**Work to be completed**
Among the lines below, copy exactly those from the one with "j) : IsOpenPath" through the one with "a b j p) (u", counting both ends.

**Records from a data source**
───

import Mathlib
import HarnessLib

/-!
# Kronecker modules I: chains (polynomial solutions of a pencil) and the dimension count

Cell `pub-omega` (unit `pub-omega-tensor-g33`), topic `Summits/MatrixMultiplication/OmegaCensus` (sub-folder `SmallFormats`).
Framing (verbatim): lottery ticket; floor = certified bounds/negative ranges. HONEST FRAMING: general linear algebra
(Weierstraß–Kronecker theory of a pencil = two linear maps `a b : U →ₗ[k] V` over a field), first file of the lane that
PROVES the hypothesis `KroneckerBlockForm97` of `MatMul227GF3FootprintBlockForm` (tensor g32, p642513). Nothing on `ω` here.

A *Kronecker module* is a pair of linear maps `a b : U →ₗ[k] V` (a matrix pencil `A + λB` read basis-free: rows = a basis
of `U`, columns = a basis of `V`). An *I-chain of length `m`* (`IsChain a b m x`) is a sequence `x : ℕ → U`, supported on
`{0,…,m}`, with `a (x 0) = 0` and `a (x (t+1)) = b (x t)` for all `t` — i.e. a polynomial solution `Σ xₜ λᵗ` of degree `≤ m`
of the row equation of the pencil; a nonzero chain of minimal length spans a Kronecker block `L_mᵀ` (Gantmacher, *Theory of
matrices* II, ch. XII §3, in module language). `IsOpenPath` drops the head condition. `ChainFree a b` says there is no
nonzero chain. Main results: chains restrict/extend along invariant subspace pairs (`restr`), a nonzero chain exists as soon
as `finrank V < finrank U` (`exists_chain_of_finrank_lt`, kernel of an explicit linear map between `Fin`-powers), hence a
chain-free module has `finrank U ≤ finrank V` on every invariant pair (`ChainFree.finrank_le`), and a non-chain-free module
has a MINIMAL nonzero chain (`exists_minimal_chain`) whose end terms are nonzero.
-/

namespace Summit.MatrixMultiplication.OmegaCensus.SmallFormats.Kronecker

open Module

variable {k : Type*} [Field k] {U V : Type*} [AddCommGroup U] [Module k U] [AddCommGroup V] [Module k V]

/-! ## Sequences -/

/-- Prepend an element to a sequence: `prepend u p 0 = u`, `prepend u p (t+1) = p t`. -/
def prepend {α : Type*} (u : α) (p : ℕ → α) : ℕ → α
  | 0 => u
  | t + 1 => p t

/-- `prepend u p 0 = u`. -/
@[simp] theorem prepend_zero {α : Type*} (u : α) (p : ℕ → α) : prepend u p 0 = u := rfl

/-- `prepend u p (t+1) = p t`. -/
@[simp] theorem prepend_succ {α : Type*} (u : α) (p : ℕ → α) (t : ℕ) : prepend u p (t + 1) = p t := rfl

/-! ## Open paths and chains -/

/-- An *open path of length `j`*: a sequence `p : ℕ → U` supported on `t < j` with `a (p (t+1)) = b (p t)` for all `t`
(so `b (p (j-1)) = 0`; no condition on `a (p 0)`). -/
structure IsOpenPath (a b : U →ₗ[k] V) (j : ℕ) (p : ℕ → U) : Prop where
  rel : ∀ t, a (p (t + 1)) = b (p t)
  supp : ∀ t, j ≤ t → p t = 0

/-- An *I-chain of length `m`*: a sequence `x : ℕ → U` supported on `t ≤ m` with `a (x 0) = 0` and
`a (x (t+1)) = b (x t)` for all `t` (hence `b (x m) = 0`): a degree-`≤ m` polynomial solution of the pencil's row equation. -/
structure IsChain (a b : U →ₗ[k] V) (m : ℕ) (x : ℕ → U) : Prop where
  head : a (x 0) = 0
  rel : ∀ t, a (x (t + 1)) = b (x t)
  supp : ∀ t, m < t → x t = 0

/-- A Kronecker module is *chain-free* if every I-chain vanishes (no `L_ηᵀ` blocks). -/
def ChainFree (a b : U →ₗ[k] V) : Prop := ∀ m x, IsChain a b m x → x = 0

variable {a b : U →ₗ[k] V}

namespace IsOpenPath

/-- The zero sequence is an open path. -/
theorem zero (j : ℕ) : IsOpenPath a b j 0 := ⟨fun _ => by simp, fun _ _ => rfl⟩

/-- Open paths of a fixed length are closed under addition. -/
theorem add {j : ℕ} {p q : ℕ → U} (hp : IsOpenPath a b j p) (hq : IsOpenPath a b j q) : IsOpenPath a b j (p + q) :=
  ⟨fun t => by simp [hp.rel t, hq.rel t], fun t ht => by simp [hp.supp t ht, hq.supp t ht]⟩

/-- Open paths of a fixed length are closed under scalars. -/
theorem smul {j : ℕ} {p : ℕ → U} (hp : IsOpenPath a b j p) (c : k) : IsOpenPath a b j (c • p) :=
  ⟨fun t => by simp [hp.rel t], fun t ht => by simp [hp.supp t ht]⟩

/-- An open path is an open path of any larger length. -/
theorem mono {i j : ℕ} {p : ℕ → U} (hp : IsOpenPath a b i p) (hij : i ≤ j) : IsOpenPath a b j p :=
  ⟨hp.rel, fun t ht => hp.supp t (le_trans hij ht)⟩

/-- The last possibly-nonzero term of an open path lies in `ker b`. -/
theorem b_last {j : ℕ} {p : ℕ → U} (hp : IsOpenPath a b (j + 1) p) : b (p j) = 0 := by
  rw [← hp.rel j, hp.supp (j + 1) le_rfl, map_zero]

/-- Prepending `u` with `a (p 0) = b u` to an open path gives an open path one longer. -/
theorem prepend {j : ℕ} {p : ℕ → U} (hp : IsOpenPath a b j p) (u : U) (hu : a (p 0) = b u) :
    IsOpenPath a b (j + 1) (prepend u p) := by
  refine ⟨fun t => ?_, fun t ht => ?_⟩
  · cases t with
    | zero => simpa using hu
    | succ t => simpa using hp.rel t
  · cases t with
    | zero => exact absurd ht (by omega)
    | succ t => simpa using hp.supp t (by omega)

/-- A vector of `ker b` is an open path of length `1`. -/
theorem single {u : U} (hu : b u = 0) : IsOpenPath a b 1 (Kronecker.prepend u 0) := by
  refine ⟨fun t => ?_, fun t ht => ?_⟩
  · cases t with
    | zero => simp [hu]
    | succ t => simp
  · cases t with
    | zero => exact absurd ht (by omega)
    | succ t => simp

end IsOpenPath

namespace IsChain

/-- A chain of length `m` is an open path of length `m + 1` with `a (x 0) = 0`. -/
theorem isOpenPath {m : ℕ} {x : ℕ → U} (hx : IsChain a b m x) : IsOpenPath a b (m + 1) x :=
  ⟨hx.rel, fun t ht => hx.supp t (by omega)⟩

/-- An open path of length `m + 1` with `a (p 0) = 0` is a chain of length `m`. -/
theorem of_isOpenPath {m : ℕ} {x : ℕ → U} (hx : IsOpenPath a b (m + 1) x) (h0 : a (x 0) = 0) : IsChain a b m x :=
  ⟨h0, hx.rel, fun t ht => hx.supp t (by omega)⟩

/-- The last term of a chain lies in `ker b`. -/
theorem b_last {m : ℕ} {x : ℕ → U} (hx : IsChain a b m x) : b (x m) = 0 := by
  rw [← hx.rel m, hx.supp (m + 1) (Nat.lt_succ_self m), map_zero]

/-- The zero sequence is a chain. -/
theorem zero (m : ℕ) : IsChain a b m 0 := ⟨by simp, fun _ => by simp, fun _ _ => rfl⟩

/-- Chains of a fixed length are closed under addition. -/
theorem add {m : ℕ} {x y : ℕ → U} (hx : IsChain a b m x) (hy : IsChain a b m y) : IsChain a b m (x + y) :=
  ⟨by simp [hx.head, hy.head], fun t => by simp [hx.rel t, hy.rel t], fun t ht => by simp [hx.supp t ht, hy.supp t ht]⟩

/-- Chains of a fixed length are closed under scalars. -/
theorem smul {m : ℕ} {x : ℕ → U} (hx : IsChain a b m x) (c : k) : IsChain a b m (c • x) :=
  ⟨by simp [hx.head], fun t => by simp [hx.rel t], fun t ht => by simp [hx.supp t ht]⟩

/-- Finite linear combinations of chains of a fixed length are chains. -/
theorem sum {m : ℕ} {ι : Type*} (s : Finset ι) (c : ι → k) (x : ι → ℕ → U) (hx : ∀ i ∈ s, IsChain a b m (x i)) :
    IsChain a b m (fun t => ∑ i ∈ s, c i • x i t) := by
  classical
  induction s using Finset.induction_on with
  | empty =>
      have h0 : (fun t => ∑ i ∈ (∅ : Finset ι), c i • x i t) = 0 := by funext t; simp
      rw [h0]; exact zero m
  | insert i s hi ih =>
      have h := ((hx i (Finset.mem_insert_self i s)).smul (c i)).add
        (ih (fun i' hi' => hx i' (Finset.mem_insert_of_mem hi')))
      convert h using 1
      funext t
      simp [Finset.sum_insert hi]

/-- A chain is a chain of any larger length. -/
theorem mono {m n : ℕ} {x : ℕ → U} (hx : IsChain a b m x) (hmn : m ≤ n) : IsChain a b n x :=
  ⟨hx.head, hx.rel, fun t ht => hx.supp t (lt_of_le_of_lt hmn ht)⟩

/-- A chain of length `m + 1` whose top term vanishes is a chain of length `m`. -/
theorem shorten {m : ℕ} {x : ℕ → U} (hx : IsChain a b (m + 1) x) (htop : x (m + 1) = 0) : IsChain a b m x := by
  refine ⟨hx.head, hx.rel, fun t ht => ?_⟩
  rcases Nat.lt_or_ge (m + 1) t with h | h
  · exact hx.supp t h
  · have : t = m + 1 := by omega
    rw [this, htop]

/-- A chain of length `m + 1` whose bottom term vanishes shifts down to a chain of length `m`. -/
theorem shift {m : ℕ} {x : ℕ → U} (hx : IsChain a b (m + 1) x) (hbot : x 0 = 0) : IsChain a b m (fun t => x (t + 1)) :=
  ⟨by rw [hx.rel 0, hbot, map_zero], fun t => hx.rel (t + 1), fun t ht => hx.supp (t + 1) (by omega)⟩

/-- A nonzero chain has a nonzero term at an index `≤ m`. -/
theorem exists_ne_zero {m : ℕ} {x : ℕ → U} (hx : IsChain a b m x) (h0 : x ≠ 0) : ∃ t ≤ m, x t ≠ 0 := by
  by_contra h
  push Not at h
  apply h0
  funext t
  rcases Nat.lt_or_ge m t with ht | ht
  · exact hx.supp t ht
  · exact h t ht

end IsChain

/-! ## Restriction to an invariant pair of subspaces -/

/-- The restriction of `a` to an invariant pair `(Us, Vs)` of subspaces (`a Us ⊆ Vs`). -/
def restr (a : U →ₗ[k] V) (Us : Submodule k U) (Vs : Submodule k V) (h : ∀ u ∈ Us, a u ∈ Vs) : Us →ₗ[k] Vs :=
  (a.domRestrict Us).codRestrict Vs (fun u => h u u.2)

/-- The restriction acts as `a`. -/
@[simp] theorem restr_apply (a : U →ₗ[k] V) (Us : Submodule k U) (Vs : Submodule k V) (h : ∀ u ∈ Us, a u ∈ Vs) (u : Us) :
    ((restr a Us Vs h u : Vs) : V) = a u := rfl

/-- A chain of a restriction is a chain of the module (after coercion). -/
theorem IsChain.of_restr {Us : Submodule k U} {Vs : Submodule k V} {ha : ∀ u ∈ Us, a u ∈ Vs} {hb : ∀ u ∈ Us, b u ∈ Vs}
    {m : ℕ} {x : ℕ → Us} (hx : IsChain (restr a Us Vs ha) (restr b Us Vs hb) m x) :
    IsChain a b m (fun t => (x t : U)) := by
  refine ⟨?_, fun t => ?_, fun t ht => by simp [hx.supp t ht]⟩
  · have h := congrArg (fun v : Vs => (v : V)) hx.head
    simpa using h
  · have h := congrArg (fun v : Vs => (v : V)) (hx.rel t)
    simpa using h

/-- Chain-freeness passes to invariant pairs of subspaces. -/
theorem ChainFree.restr (hF : ChainFree a b) {Us : Submodule k U} {Vs : Submodule k V} (ha : ∀ u ∈ Us, a u ∈ Vs)
    (hb : ∀ u ∈ Us, b u ∈ Vs) : ChainFree (restr a Us Vs ha) (restr b Us Vs hb) := by
  intro m x hx
  have h := hF m _ hx.of_restr
  funext t
  have ht := congrFun h t
  exact Subtype.ext (by simpa using ht)

/-! ## The dimension count: `finrank V < finrank U` forces a nonzero chain -/

section DimensionCount

variable (a b)

/-- Extension by zero of a `Fin (n+1)`-indexed tuple to a sequence. -/
def extz {n : ℕ} (x : Fin (n + 1) → U) : ℕ → U := fun t => if h : t < n + 1 then x ⟨t, h⟩ else 0

/-- `extz` below the cut-off. -/
theorem extz_of_lt {n : ℕ} (x : Fin (n + 1) → U) {t : ℕ} (h : t < n + 1) : extz x t = x ⟨t, h⟩ := by
  simp [extz, h]

/-- `extz` above the cut-off. -/
theorem extz_of_le {n : ℕ} (x : Fin (n + 1) → U) {t : ℕ} (h : n + 1 ≤ t) : extz x t = 0 := by
  simp [extz, Nat.not_lt.mpr h]

/-- `extz` is additive. -/
theorem extz_add {n : ℕ} (x y : Fin (n + 1) → U) (t : ℕ) : extz (x + y) t = extz x t + extz y t := by
  unfold extz; split_ifs <;> simp

/-- `extz` is homogeneous. -/
theorem extz_smul {n : ℕ} (c : k) (x : Fin (n + 1) → U) (t : ℕ) : extz (c • x) t = c • extz x t := by
  unfold extz; split_ifs <;> simp

/-- The *chain map* `Γₙ : U^{n+1} → V^{n+2}`, `x ↦ (a x₀, a x₁ - b x₀, …, a xₙ - b xₙ₋₁, -b xₙ)`; its kernel is the space of
chains of length `n`. -/
def chainMap (n : ℕ) : (Fin (n + 1) → U) →ₗ[k] (Fin (n + 2) → V) where
  toFun x j := a (extz x j) - (if (j : ℕ) = 0 then 0 else b (extz x (j - 1)))
  map_add' x y := by
    funext j
    simp only [extz_add, map_add, Pi.add_apply]
    split_ifs <;> abel
  map_smul' c x := by
    funext j
    simp only [extz_smul, map_smul, Pi.smul_apply, RingHom.id_apply, smul_sub]
    split_ifs <;> simp

/-- A kernel vector of the chain map, extended by zero, is a chain. -/
theorem isChain_extz_of_chainMap_eq_zero {n : ℕ} {x : Fin (n + 1) → U} (hx : chainMap a b n x = 0) :
    IsChain a b n (extz x) := by
  have hj : ∀ j : Fin (n + 2), a (extz x j) - (if (j : ℕ) = 0 then 0 else b (extz x (j - 1))) = 0 :=
    fun j => congrFun hx j
  refine ⟨?_, fun t => ?_, fun t ht => extz_of_le x (by omega)⟩
  · simpa using hj 0
  · rcases Nat.lt_or_ge t (n + 1) with ht | ht
    · have h := hj ⟨t + 1, by omega⟩
      simp only [Nat.add_eq_zero_iff, one_ne_zero, and_false, if_false, Nat.add_sub_cancel] at h
      exact sub_eq_zero.mp h
    · rw [extz_of_le x (by omega), extz_of_le x ht, map_zero, map_zero]

/-- **Dimension count.** If `finrank V < finrank U` there is a nonzero chain (of length `finrank V`): the chain map
`U^{m+1} → V^{m+2}` (`m = finrank V`) has a nontrivial kernel since `(m+2)·m < (m+1)² ≤ (m+1)·finrank U`. -/
theorem exists_chain_of_finrank_lt [FiniteDimensional k U] [FiniteDimensional k V] (h : finrank k V < finrank k U) :
    ∃ x, IsChain a b (finrank k V) x ∧ x ≠ 0 := by
  set m := finrank k V with hm
  have hlt : finrank k (Fin (m + 2) → V) < finrank k (Fin (m + 1) → U) := by
    rw [Module.finrank_pi_fintype, Module.finrank_pi_fintype, Finset.sum_const, Finset.sum_const, Finset.card_univ,
      Finset.card_univ, Fintype.card_fin, Fintype.card_fin, smul_eq_mul, smul_eq_mul, ← hm]
    have h1 : (m + 2) * m < (m + 1) * (m + 1) := by nlinarith
    have h2 : (m + 1) * (m + 1) ≤ (m + 1) * finrank k U := Nat.mul_le_mul_left _ (by omega)
    omega
  have hker := LinearMap.ker_ne_bot_of_finrank_lt (f := chainMap a b m) hlt
  obtain ⟨x, hx, hx0⟩ := (Submodule.ne_bot_iff _).mp hker
  refine ⟨extz x, isChain_extz_of_chainMap_eq_zero a b hx, fun h0 => hx0 ?_⟩
  funext i
  have := congrFun h0 i
  rwa [extz_of_lt x i.2] at this

variable {a b}

/-- A chain-free module has `finrank U ≤ finrank V`. -/
theorem ChainFree.finrank_le_top [FiniteDimensional k U] [FiniteDimensional k V] (hF : ChainFree a b) :
    finrank k U ≤ finrank k V := by
  by_contra h
  obtain ⟨x, hx, hx0⟩ := exists_chain_of_finrank_lt a b (Nat.lt_of_not_le h)
  exact hx0 (hF _ x hx)

/-- **Dimension count on an invariant pair**: in a chain-free module, an invariant pair of subspaces `a Us ⊆ Vs`,
`b Us ⊆ Vs` has `finrank Us ≤ finrank Vs`. -/
theorem ChainFree.finrank_le [FiniteDimensional k U] [FiniteDimensional k V] (hF : ChainFree a b)
    {Us : Submodule k U} {Vs : Submodule k V} (ha : ∀ u ∈ Us, a u ∈ Vs) (hb : ∀ u ∈ Us, b u ∈ Vs) :
    finrank k Us ≤ finrank k Vs :=
  (hF.restr ha hb).finrank_le_top

end DimensionCount

/-! ## Minimal chains -/

/-- A module that is not chain-free has a nonzero chain of MINIMAL length. -/
theorem exists_minimal_chain (h : ¬ ChainFree a b) :
    ∃ η x, IsChain a b η x ∧ x ≠ 0 ∧ ∀ m < η, ∀ y, IsChain a b m y → y = 0 := by
  classical
  have hex : ∃ η, ∃ x, IsChain a b η x ∧ x ≠ 0 := by
    by_contra hne
    push Not at hne
    exact h hne
  refine ⟨Nat.find hex, (Nat.find_spec hex).choose, (Nat.find_spec hex).choose_spec.1,
    (Nat.find_spec hex).choose_spec.2, fun m hm y hy => ?_⟩
  by_contra hy0
  exact Nat.find_min hex hm ⟨y, hy, hy0⟩

/-- The *minimality* predicate: no nonzero chain of length `< η`. -/
def MinimalAt (a b : U →ₗ[k] V) (η : ℕ) : Prop := ∀ m < η, ∀ y, IsChain a b m y → y = 0

/-- Under minimality at `η`, a nonzero chain of length `η` has nonzero top term. -/
theorem IsChain.top_ne_zero {η : ℕ} {x : ℕ → U} (hx : IsChain a b η x) (hx0 : x ≠ 0) (hmin : MinimalAt a b η) :
    x η ≠ 0 := by
  intro htop
  cases η with
  | zero =>
      obtain ⟨t, ht, hxt⟩ := hx.exists_ne_zero hx0
      obtain rfl : t = 0 := by omega
      exact hxt htop
  | succ η => exact hx0 (hmin η (Nat.lt_succ_self η) x (hx.shorten htop))

/-- Under minimality at `η`, a nonzero chain of length `η` has nonzero bottom term. -/
theorem IsChain.bot_ne_zero {η : ℕ} {x : ℕ → U} (hx : IsChain a b η x) (hx0 : x ≠ 0) (hmin : MinimalAt a b η) :
    x 0 ≠ 0 := by
  intro hbot
  cases η with
  | zero =>
      obtain ⟨t, ht, hxt⟩ := hx.exists_ne_zero hx0
      obtain rfl : t = 0 := by omega
      exact hxt hbot
  | succ η =>
      have h := hmin η (Nat.lt_succ_self η) _ (hx.shift hbot)
      obtain ⟨t, ht, hxt⟩ := hx.exists_ne_zero hx0
      cases t with
      | zero => exact hxt hbot
      | succ t => exact hxt (by simpa using congrFun h t)

end Summit.MatrixMultiplication.OmegaCensus.SmallFormats.Kronecker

───

**Response area**
theorem mono {i j : ℕ} {p : ℕ → U} (hp : IsOpenPath a b i p) (hij : i ≤ j) : IsOpenPath a b j p :=
  ⟨hp.rel, fun t ht => hp.supp t (le_trans hij ht)⟩

/-- The last possibly-nonzero term of an open path lies in `ker b`. -/
theorem b_last {j : ℕ} {p : ℕ → U} (hp : IsOpenPath a b (j + 1) p) : b (p j) = 0 := by
  rw [← hp.rel j, hp.supp (j + 1) le_rfl, map_zero]

/-- Prepending `u` with `a (p 0) = b u` to an open path gives an open path one longer. -/
theorem prepend {j : ℕ} {p : ℕ → U} (hp : IsOpenPath a b j p) (u : U) (hu : a (p 0) = b u) :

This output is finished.